◆ WHAT YOU WILL DO ◆
Please copy exactly every line from the one that contains "## References" to the end of the data below, with both ends included and no other lines.

◆ Saved data entries ◆

import Literature.AlgebraicGeometry.HodgeTheory.MonodromySemisimpleSubvariations
import Literature.AlgebraicGeometry.HodgeTheory.QbarFamilyLocalSystem
import Literature.AlgebraicGeometry.HodgeTheory.ClassesSupportedOnComplexification
import Literature.AlgebraicGeometry.HodgeTheory.HodgeStructureOfHodgeModel
import Literature.AlgebraicGeometry.HodgeTheory.HodgeFiltrationModelsReductionProofs
import Literature.AlgebraicGeometry.HodgeTheory.ComplexConjugationHolds
import Literature.AlgebraicGeometry.HodgeTheory.BettiUniverseAxioms
import Summits.HodgeConjecture.HodgeConjecture.Theorems.Q8SymplecticPowersTransportRestriction
import Mathlib.RingTheory.Flat.Equalizer
import Mathlib.LinearAlgebra.TensorProduct.Pi
import HarnessLib

/-!
# Route `Q8SymplecticPowers`, crux K1Q «mechanism-v5» — glue S7, brick G3: the FINITE-ORBIT part `N ⊆ H²(X_t; ℚ)` consists of
# Hodge classes (theorem of the fixed part on the finite étale cover — Deligne 1987 Prop. 1.13 as the binder FACT B — and S4 (i))

Support file for crux K1Q (stmt-HodgeConjecture-24190; `--supports … --as helper`; nothing here closes an item). Prover seat
`hodge-nonav-19716-p2` (g14), owner of stub S7 `stub_transportHeredityQ`. Referee audit #36 (c) display obligation: the finite-orbit span
`N := span {x | some finite-index Γ' ≤ Γ_t fixes x}` (registered text of S4 ∕ S5 ∕ S7) is the fixed space of ONE finite-index `Γ₀`
(`exists_finiteIndex_normal_span_fixed_iff`), i.e. the monodromy invariants of the finite-index `H₀ = ρ⁻¹Γ₀ ≤ π₁(S(ℂ), t)`; by FACT B
(`deligne1987_monodromy_directSum_irreducible_subvariations`, through lit's `isHodgeSubspace_transportInvariants`) these invariants form a
Hodge subspace of `H²(X_t(ℂ); ℂ)`; so the `(0,2)`-component of `v ⊗ 1`, `v ∈ N`, is again invariant, hence lies in `N ⊗ ℂ` (invariants
commute with the flat base change `ℚ → ℂ`, §1), hence in `N_ℂ ∩ H^{0,2} = conj(N_ℂ ∩ H^{2,0}) = 0` by S4 (i); therefore `v ⊗ 1 ∈ F¹`:

* §1 `exists_finset_biInf_ker_eq`, `mem_baseChange_biInf_ker_of_forall` — invariants of a set of endomorphisms of a finite-dimensional
  space commute with extension of scalars (Artinian reduction to finitely many + `Module.Flat.ker_lTensor_eq`).
* §2 `ofRatClassBaseChange_baseChange_of_isRatTransport` — the comparison `ℂ ⊗_ℚ H² ≅ H²(X_t(ℂ); ℂ)` intertwines a rational transport with
  the transport; `conj_mem_baseChange` — `N ⊗ ℂ` is stable under complex conjugation.
* §3 **`span_finiteIndexFixed_le_hodgeClasses_one`** — hypothesis (hgN)'s input of the restriction currency: `N ≤ Hdg¹(H²(X_t))`.

HONEST FRAMING: assembly of tree theorems, conditional exactly on FACT B (a binder of S7 v5); K1Q ∕ HC ∕ HC_AV NOT proved; item 24190 OPEN.

## References
* [Deligne1987] P. Deligne, Un théorème de finitude pour la monodromie, Progr. Math. 67 (1987), §1.11, Prop. 1.13.
* [DeligneHodgeII1971] P. Deligne, Théorie de Hodge II, Publ. Math. IHÉS 40 (1971), 4.1.1–4.1.2 (theorem of the fixed part).
* [CarlsonMullerStachPeters2017] J. Carlson, S. Müller-Stach, C. Peters, Period Mappings and Period Domains, 2nd ed., Lemma–Def. 15.3.7.
-/

noncomputable section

◆ TASK RESPONSE ◆
## References
* [Deligne1987] P. Deligne, Un théorème de finitude pour la monodromie, Progr. Math. 67 (1987), §1.11, Prop. 1.13.
* [DeligneHodgeII1971] P. Deligne, Théorie de Hodge II, Publ. Math. IHÉS 40 (1971), 4.1.1–4.1.2 (theorem of the fixed part).
* [CarlsonMullerStachPeters2017] J. Carlson, S. Müller-Stach, C. Peters, Period Mappings and Period Domains, 2nd ed., Lemma–Def. 15.3.7.
-/

noncomputable section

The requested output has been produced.